Saved entries
========================

import Literature.MathematicalPhysics.QuantumFieldTheory.Balaban1983to89.Beta.RemainderHasMajH1kTowerPlaquette
import Literature.MathematicalPhysics.QuantumFieldTheory.Balaban1983to89.Beta.RemainderOriginTowerSliceGradClosed

/-!
# T. Bałaban, *The variational problem and background fields in renormalization group method for lattice gauge theories*, Commun. Math.
# Phys. **102** (1985) 277–309 [Balaban1985Variational] (182) p. 307, (190) p. 308, (129) p. 297, with [Balaban1985BackgroundPropagators] (3.35)–(3.37)
# p. 396, Thm 3.3 (3.42) pp. 397–399, Thm 3.11 p. 416, (3.126) p. 420, (3.132)–(3.133) p. 422, (3.137) p. 423 and [Balaban1985Averaging] Prop. 2 (52)–(54)
# p. 26: **THE SLICE-GRADIENT LINE OF NODE D OF ROW (D4) AT THE ORIGIN ON NE9's TOWER — THE END ON PRINT's SMALL-FIELD CLASS (3.35)–(3.36): unitary values, bond variables
# `‖U(b) − 1‖ ≤ αη`, plaquette variables `‖U(∂p) − 1‖ ≤ αη²`, bond gradients `‖U(x,μ) − U(x − e_μ,μ)‖ ≤ αη²` — EVERY MODEL LETTER OF «Y5c» DERIVED,
# INCLUDING THE POSITIVITY OF `Δ_{a,k}(U)` AND `Δ′_{a′,k}(U)` ([5] Thm 3.11) AND THE REGULARITY DISPLAY OF `Q_k(U)` WITH ITS ONTO-THRESHOLD — «Y11» `Beta.RemainderOriginTowerSliceGradClosed` on print's class**

CITATION HEADER (lean-in-tree rule 2026-08-18).  Sources: [Balaban1985Variational] (B11 = [15]; held `paper:balaban1985-cmp102-variational-background`, journal
page = PDF page + 276): (129) p. 297, (180) p. 306, (182) p. 307, (190) p. 308; [Balaban1985BackgroundPropagators] (B9 = [5];
`paper:balaban1985-cmp99-background-propagators`, journal page = PDF page + 388): (3.15) p. 393, (3.26) p. 395, (3.35)–(3.37) p. 396 (*«|U(∂p) − 1| < α₀η² …
U with values in the unitary group»*, the smallness of `U` and of the averages `Ū^j`), Thm 3.1 (3.42) p. 397, Thm 3.3 p. 399, Thm 3.11 p. 416 (*«Under the
assumptions of the Theorems 3.1–3.10 (i.e. for M sufficiently large and α₀ sufficiently small) the operators Δ′_a, G′, (Q′G′²Q′*)⁻¹, Δ_a, G are positive
definite.»*), (3.126) p. 420, (3.132)–(3.133) p. 422, (3.137) p. 423; [Balaban1985Averaging] (B7 = [4]; `paper:balaban1985-cmp98-averaging`, journal page =
PDF page + 16): Prop. 2 (52)–(54) p. 26, (53) p. 26, p. 25 (before (47)), p. 37 (after (127)), (42)–(43) pp. 23–24, (18) p. 21; [Balaban1984PropagatorsII]
(B6) (2.51)–(2.52) p. 232, (2.54) p. 233, Lemma 2.1 (2.61) p. 234.  [5] pp. 396, 416, 420–423 and [15] pp. 306–308 re-read this generation in the held text
layers; the other loci as printed in the headers of the tree files consumed.

WHY THIS FILE (audit cell `pub-balaban`, BINDER row (D4), OWNER lineage `b2b-balaban-beta-an4`, gen 112; «Y12e»).  «Y5c»
`Beta.RemainderOriginTowerClosed.exists_ineq190_origin_tower` ∕ `exists_hasMaj_H1k_tower` — NODE D at the origin on `Ω_k = T_η` with `∃ (α⋆, B, δ, A′, r₁)`
first — still display, under the `∀`, the cell's MODEL letters of the NE9 crew's (K64) ∕ (FCLK) blocks: the regularity display `αU` of the level averages
`Ū^j` (`hα0`, `hα1`, the onto-threshold `hαL : 50(d+1)·αU_j·L^d ≤ ½`, `hU1`, `hreg`, the summable regime `Σ_{j<n+1} αU_j ≤ A_Q`), the level profile
`‖Ū^j(b) − 1‖ ≤ ε_j ≤ αϱ^j`, the memberships `U(b), Ū^j(b) ∈ U1`, unitarity as `star U(b) = U(b)⁻¹`, contractive transporters `hRlev`, and the positivity
witnesses `hpos′` (of `Δ′_{a′,k}(U)`, [5] Thm 3.1's site operator) and `hpos` (of `Δ_{a,k}(U)`, Thm 3.3's bond operator WITH the Hessian's curvature part) —
[5] Thm 3.11.  ON PRINT's CLASS every one of them is a tree theorem: the LEVEL PROFILE by ne9-leaf-03's AREA count
`B7Eq43AveragedSmallnessLevelFree.exists_profile_of_windows_eta` (`r = 1∕L`); the unitarity of the averages by [4] Prop. 2 (`UlevOf_mem` at the `AvgClosed`
subgroup `unitaryUnits`); `hRlev` by `B9Eq342GreenPrimeSupBound.norm_adTransportW_eq`; `hRS` by `B9Eq310HessianHermitian.adTransportW_adjoint`; the
REGULARITY DISPLAY by ne9-leaf-02's `B9Eq315QTowerRegularityDisplay` road — HERE with the junk-depth bound `αU_j ≤ α_T = 32(d+1)(d+4)L²α_P` EXPORTED
(`exists_reg_profile_le`, the one line memo `FLAT-LETTERS-LOCATED.md` §21 (iv) recorded as missing for a print's-class `hαL`), so that the onto-threshold of
`Q_k(U)` is a SMALLNESS OF THE PLAQUETTE WINDOW (`3200(d+1)²(d+4)L^{d+2}α_P ≤ 1`) and the summable regime is the geometric sum
`Σ_{j<n+1} αU_j ≤ 16(d+1)(d+4)c₂′(d,L)`; the positivity of the BOND operator by the NE9 OWNER's `B9Thm311LaplaceAkPositiveDiagonal.exists_laplaceAk_pos_diagonal_closed`
and of the SITE operator by `B9Thm311SitePrimeFormCoerciveTowerCanonical.exists_strong_site_coercive_tower_diagonal` — both `∃ α₀` BEFORE the height.
The predecessor file «Y12a» `Beta.RemainderHasMajH1kTowerPlaquette` composes them into the binder list (`exists_reg_profile_le`, `letters_of_windows`) and
lands the `Δ⁽²⁾`-free half; «Y12b» `Beta.RemainderOriginTowerPlaquette` is the value line's END on print's class.  THIS FILE is the SLICE-GRADIENT LINE's END («Y11» `Beta.RemainderOriginTowerSliceGradClosed.exists_ineq190_sliceGrad_origin_tower`: `hEG0` = «Y9»∘(E2), left entry `E = D_U∘(·)_μ`, every `μ`) on print's class, by the same mechanism:
* **`exists_ineq190_sliceGrad_origin_tower_plaquette`** — «Y11»'s conclusion (`∃ (α⋆, B, δ₀, B_E, A′, r₁)` first; for every `μ`: `G′`, `(Q_kG′Q_k†)⁻¹`
  constructed two-sided; `∀ δ″, δ″∕8 ≤ ρ → Ineq190 S^{coarse}_m S^{fine bonds, b₊}_m ((D_U∘(·)_μ)ᵉ ∘ (H₀ + G̃Δ⁽²⁾H₀)) (A₀ᴱ + B_G̃ᴱθ_Dc) δ″`) behind `∃ αU hα1 hαL hU1 hreg hpos`, with ONLY print's three windows, the weights, the
  rates, `Δ⁽²⁾`'s displayed local majorant ((3.137); NODE-O-class identification NOT done) and the two smallnesses in `λ` under the `∀`; the summable-regime
  letter `A_Q` is any number `≥ 16(d+1)(d+4)c₂′(d,L)` fixed with the Hilbert-structure letters BEFORE the `∃`.
Mechanism: «Y11» `exists_ineq190_sliceGrad_origin_tower` at `ϱ := 1∕L` and the caller's `A_Q`; «Y12a»'s `letters_of_windows`; the two Thm 3.11 theorems at `r := 1∕L`; `A := min(α⋆_{Y5c}, α₀^{bond}, α₀^{site})`; [4] Prop. 2's
window CHOSEN INSIDE as `α_P = 2α⋆`, `α⋆ = min(min(1∕(6C₀), c₂′∕8), min(1∕(2·3200(d+1)²(d+4)L^{d+2}), A∕(4K+1)))`, `K = 256(d+1)(d+4)`; the common smallness
`α″ = α + 2Kα⋆ ≤ A`; threshold `min(A∕2, α⋆)`.

HONEST SCOPE.  [folklore] bookkeeping BY NAME over the NE9 cell's theorems and «Y5c»; NO estimate of [5], [15] or [4] is proved here; constants are the cell's
crude ones.  What stays DISPLAYED is print's (3.35)–(3.36) read GLOBALLY on the torus (the fine-bond and bond-gradient windows are NOT derived from the
plaquette window: non-contractible holonomies — print's statement is per cube, Lemma 3.1 ∕ [4] (44)–(47), «the gauge question» as in the cell's `…TwoWindows`
files), the weight normalisation `ρ_w`, the Hilbert-structure letters (`φ`, `τ`), `Δ⁽²⁾`'s local majorant and the two smallnesses.  Nothing identifies
Bałaban's step-`k` objects with tree terms beyond NE9's tower (NODE O ∕ A FROZEN (0); the multi-level `{Ω_j}` case untouched).  Row (D4) class UNCHANGED
(instance 0∕1; D4 DISCHARGE NO DATE); NOT B12 Thm 2, NOT BetaPertH, NOT continuum, NOT Clay.  HONEST DEPENDENCY (cell line): continuum YM on T⁴ ⇐ BetaPertH ∧
nine spine estimates (0/9 proved); BetaPertH ⇐ (D1) ∧ (D4) ∧ CAP+tail; G-an2-4 gates asym, D1 and NE2/3/4.  NEW file importing «Y12a» and «Y11»; nothing modified; 0 `def`;
standard axioms; no `sorry`; `maxHeartbeats` ×2 on the one theorem (the sixty-binder unification of «Y11»'s END, as «Y10»).  Net new unproved facts: 0.
-/

noncomputable section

========================

> YOUR ASSIGNMENT: Return only the part of the records above that opens with the line containing "and of the SITE" and closes with the line containing "The predecessor file", ends included.

> SOLUTION:
and of the SITE operator by `B9Thm311SitePrimeFormCoerciveTowerCanonical.exists_strong_site_coercive_tower_diagonal` — both `∃ α₀` BEFORE the height.
The predecessor file «Y12a» `Beta.RemainderHasMajH1kTowerPlaquette` composes them into the binder list (`exists_reg_profile_le`, `letters_of_windows`) and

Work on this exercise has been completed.